7 Conclusion and discussion

The effects of weak corrections in parton shower algorithms are known to become significant already at LHC energies, in particular with the upcoming luminosity upgrade, and will be even more relevant at future colliders. One of the major challenges of the construction of such a shower is the calculation of the relevant branching kernels, which in this paper was done using the spinor-helicity formalism. Compared with QCD, the electroweak theory involves many theoretical subtleties that have to be handled carefully. One major issue is the chiral nature of the electroweak theory, which forces the shower to be helicity-dependent and leads to a large number of possible types of branchings. In particular, the scalar components of longitudinal polarizations lead to unphysical, unitarity-violating contributions that have to be treated carefully. The collinear limits of the computed branching kernels are found to be in agreement with the results of [32]. The electroweak shower also includes many branchings that would usually be considered to be decays of resonances, in which case the distribution follows a Breit–Wigner peak. A strategy to match the parton shower to a resonance decay was proposed, but this may likely be improved upon by a better understanding of the interplay between the virtual corrections contained in the Sudakov factor and the decay width. A more sophisticated treatment of this matching is beyond the scope of this paper, and will be the topic of future study [67]. Further electroweak effects added to the shower include a recoiler selection procedure that compensated for recoiler effects of previous branchings and treatment of bosonic interference effects. Results were shown that quantify the general size of electroweak shower corrections at future collider energies and at LHC energies.

Several features that are currently lacking from the electroweak shower were already pointed out. They include topics such as soft and spin interference effects, although such issues have similarly not been fully solved in the QCD sector of commonly used shower codes. However, further issues particular to the electroweak sector still remain. One is the inclusion of the CKM quark-mixing matrix [76,77,78], which would lead to an even larger number of possible electroweak branchings. The impact of the CKM matrix is however not expected to be large since the off-diagonal terms of the third-generation row and column are close to zero. The other off-diagonal terms are not as small, but they mix quarks that are treated as massless in Vincia anyway.

One other peculiar property of the electroweak theory is the appearance of Bloch–Nordsieck violation [10, 79]. The parton shower formalism is fundamentally based on the principle of unitarity and the cancellation of infrared divergences between real and virtual corrections. Since the electroweak vector bosons are massive, divergences associated with their emission are mass-regulated. The flavour-changing nature of W-boson emission from the initial state spoils the exact cancellation of the infrared divergences and some mass-regulated logarithms may be left-over.

There is no straightforward method to incorporate these violations in the shower formalism, since they explicitly break unitarity. We note that, while Bloch–Nordsieck violations are not particularly significant at the LHC [10, 15], they will be important at future collider energies and a comprehensive treatment will be necessary.
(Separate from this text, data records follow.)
/-- **F1′ `ScreenedAtStrongCouplingSimple` (rev 2; row 49's located FIRST LEMMA of record)** — the Fredenhagen–Marcu ∕ Bietenholz–Wiese
strong-coupling TUBE picture as a theorem target, on the slot's boxes `L³ × ⌊L∕4⌋`: for every compact SIMPLE Lie group `G`, every (faithful)
`r : LatticeRep G`, every `0 < β` with `216·N·β ≤ 1` and every level `q < 1` there is a fineness `L₁` with `ScreenedAt r.ρ β L q` (`Q_L ≥ q`)
for all `L ≥ L₁` — numerator and charged square are dominated by the minimal plaquette tubes along the doubled staple resp. the square's
perimeter, by convergent polymer ∕ character expansion inside the Dobrushin door; the tube weights per unit length coincide, so each
Fredenhagen–Marcu ratio is `R,T`-independent up to exponentially small corrections and the quotient tends to `1` (FM83 prove the `ℤ₂`-Higgs
analogue this way).  The ruler's CALIBRATION and S1's strong-coupling corner (S1's shape minus the pin, inside the door); no width toward PXcof
(sieve S3: inoperative as `β → ∞`).  Text = F1 + `IsCompactSimpleLieGroup G →`, identical to pool-p3's recorded repair
`AbelianNegative.ScreenedAtStrongCouplingSimple`.  Why it might fail: at the staple sizes `(2u,u)` the AREA term of the charged square
(`∝ u_r^{8u²}`-type) competes with the perimeter TUBE (`∝ u_r^{32u}`-type) until `u` is large — absorbed by `∃ L₁`; a sign slip in the leading
tube coefficient of `N_L` would break the guard `0 < N_L` (cheapest falsifier: the leading character-expansion coefficient of the charged
eared staple for `SU(2)` fundamental). [cite: FredenhagenMarcu1983] -/
def ScreenedAtStrongCouplingSimple : Prop :=
  ∀ (G : Type) [Group G] [TopologicalSpace G] [IsTopologicalGroup G] [CompactSpace G] [MeasurableSpace G] [BorelSpace G],
    IsCompactSimpleLieGroup G →
    ∀ (r : LatticeRep G) (β : ℝ), 0 < β → 216 * (r.N : ℝ) * β ≤ 1 →
    ∀ q : ℝ, q < 1 → ∃ L₁ : ℕ, ∀ L : ℕ, L₁ ≤ L → ScreenedAt r.ρ β L q

/-- F1 ⇒ F1′ (bookkeeping: the repair only ADDS a hypothesis; contrapositively the abelian refutation of F1 says nothing about F1′). -/
theorem screenedAtStrongCouplingSimple_of (h : ScreenedAtStrongCoupling) : ScreenedAtStrongCouplingSimple :=
  fun G _ _ _ _ _ _ _ r β hβ hN q hq => h G r β hβ hN q hq

/-- F1′ in S1's quantifier currency inside the Dobrushin door (bookkeeping): under F1′, for compact simple simply-connected `G`, every `r`,
every `0 < β ≤ 1∕(216N)` and every level `q < 1`, boxes of every fineness `L₁` read `Q_L ≥ q` — S1's body at that `β` minus the pin
`a(β)·L ≤ T` (which a strong-coupling lemma cannot supply: the pin lives at `β → ∞`). -/
theorem screened_eventually_of_simple (h : ScreenedAtStrongCouplingSimple) (G : Type) [Group G] [TopologicalSpace G]
    [IsTopologicalGroup G] [CompactSpace G] [MeasurableSpace G] [BorelSpace G] (hG : IsCompactSimpleLieGroup G)
    (r : LatticeRep G) (β : ℝ) (h0 : 0 < β) (hβ : 216 * (r.N : ℝ) * β ≤ 1) (q : ℝ) (hq : q < 1) (L₁ : ℕ) :
    ∃ L : ℕ, max 16 L₁ ≤ L ∧ ScreenedAt r.ρ β L q := by
  obtain ⟨L₂, hL₂⟩ := h G hG r β h0 hβ q hq
  exact ⟨max (max 16 L₁) L₂, le_max_left _ _, hL₂ _ (le_max_right _ _)⟩

/-- The ruler reading is monotone in the level (bookkeeping; a lower level is easier to certify). -/
theorem screenedAt_mono {G : Type} [Group G] [TopologicalSpace G] [IsTopologicalGroup G] [CompactSpace G]
    [MeasurableSpace G] [BorelSpace G] {N : ℕ} (ρ : G →* Matrix (Fin N) (Fin N) ℂ) {β : ℝ} {L : ℕ} {q q' : ℝ}
    (hle : q' ≤ q) (h : ScreenedAt ρ β L q) : ScreenedAt ρ β L q' := by
  obtain ⟨hN, hD, hD', hQ⟩ := h
  refine ⟨hN, hD, hD', le_trans ?_ hQ⟩
  exact mul_le_mul_of_nonneg_right hle (mul_nonneg hN.le (Real.sqrt_nonneg _))

/-! ## §6 Composition onto the slot: the route decl BY NAME -/

/-- The bill as ONE proposition (behind a `def`, so that `IRcof_of_stubs` is the file's only crux-headed theorem). -/
def Bill : Prop :=
  PinnedScreenedCofinal → ScreenedToPure (1 / 24) → IRnscCof → Summit.QuantumFields.YangMills.Theses.BalabanLadder.IRcof

/-- **The bill holds (PROVED composition, stub-free):** `S1 → S2 → N_cof → IRcof` — the token PXcof(1∕24) by `pxcof_of_overlap`, the
simply-connected half of the leaf by the landed kernel `PinnedExitCofinal.ircofSC_of_pinnedExitsCofinal_le`, the `π₁ ≠ 1` half = N_cof, joined by
`RankPurity.IRcof_of_split`. -/
theorem IRcof_of : Bill := by
  intro h1 h2 hN
  exact IRcof_of_split (ircofSC_of_pinnedExitsCofinal_le (by norm_num) (pxcof_of_overlap h1 h2)) hN

/-- **`IRcof` (the route's decl, literally) from the three registered stubs.** -/
theorem IRcof_of_stubs : Summit.QuantumFields.YangMills.Theses.BalabanLadder.IRcof :=
  IRcof_of stub_pinnedScreenedCofinal stub_screenedToPure stub_irnscCof

/-- The slot token from the stubs (for readers assembling by token: `PinnedCofinalBill.IRcof_of` consumes exactly this and N_cof). -/
theorem pxcof24_of_stubs : PinnedExitsCofinalAt (1 / 24) :=
  pxcof_of_overlap stub_pinnedScreenedCofinal stub_screenedToPure

end Summit.QuantumFields.YangMills.Cruxes.IRcof.OverlapRuler

end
Finally, hard processes initiated by vector bosons have been considered for a long time [80, 81]. PDF sets with QED corrections have been available for some time [82,83,84,85], and recent progress was made towards PDFs with complete electroweak corrections [86,87,88]. The current shower implementation only allows for the emission of vector bosons from the initial state. The calculation of the other required initial-state branching kernels is in principle as straightforward as the calculation of those available already, but an implementation in the Pythia framework is likely not simple.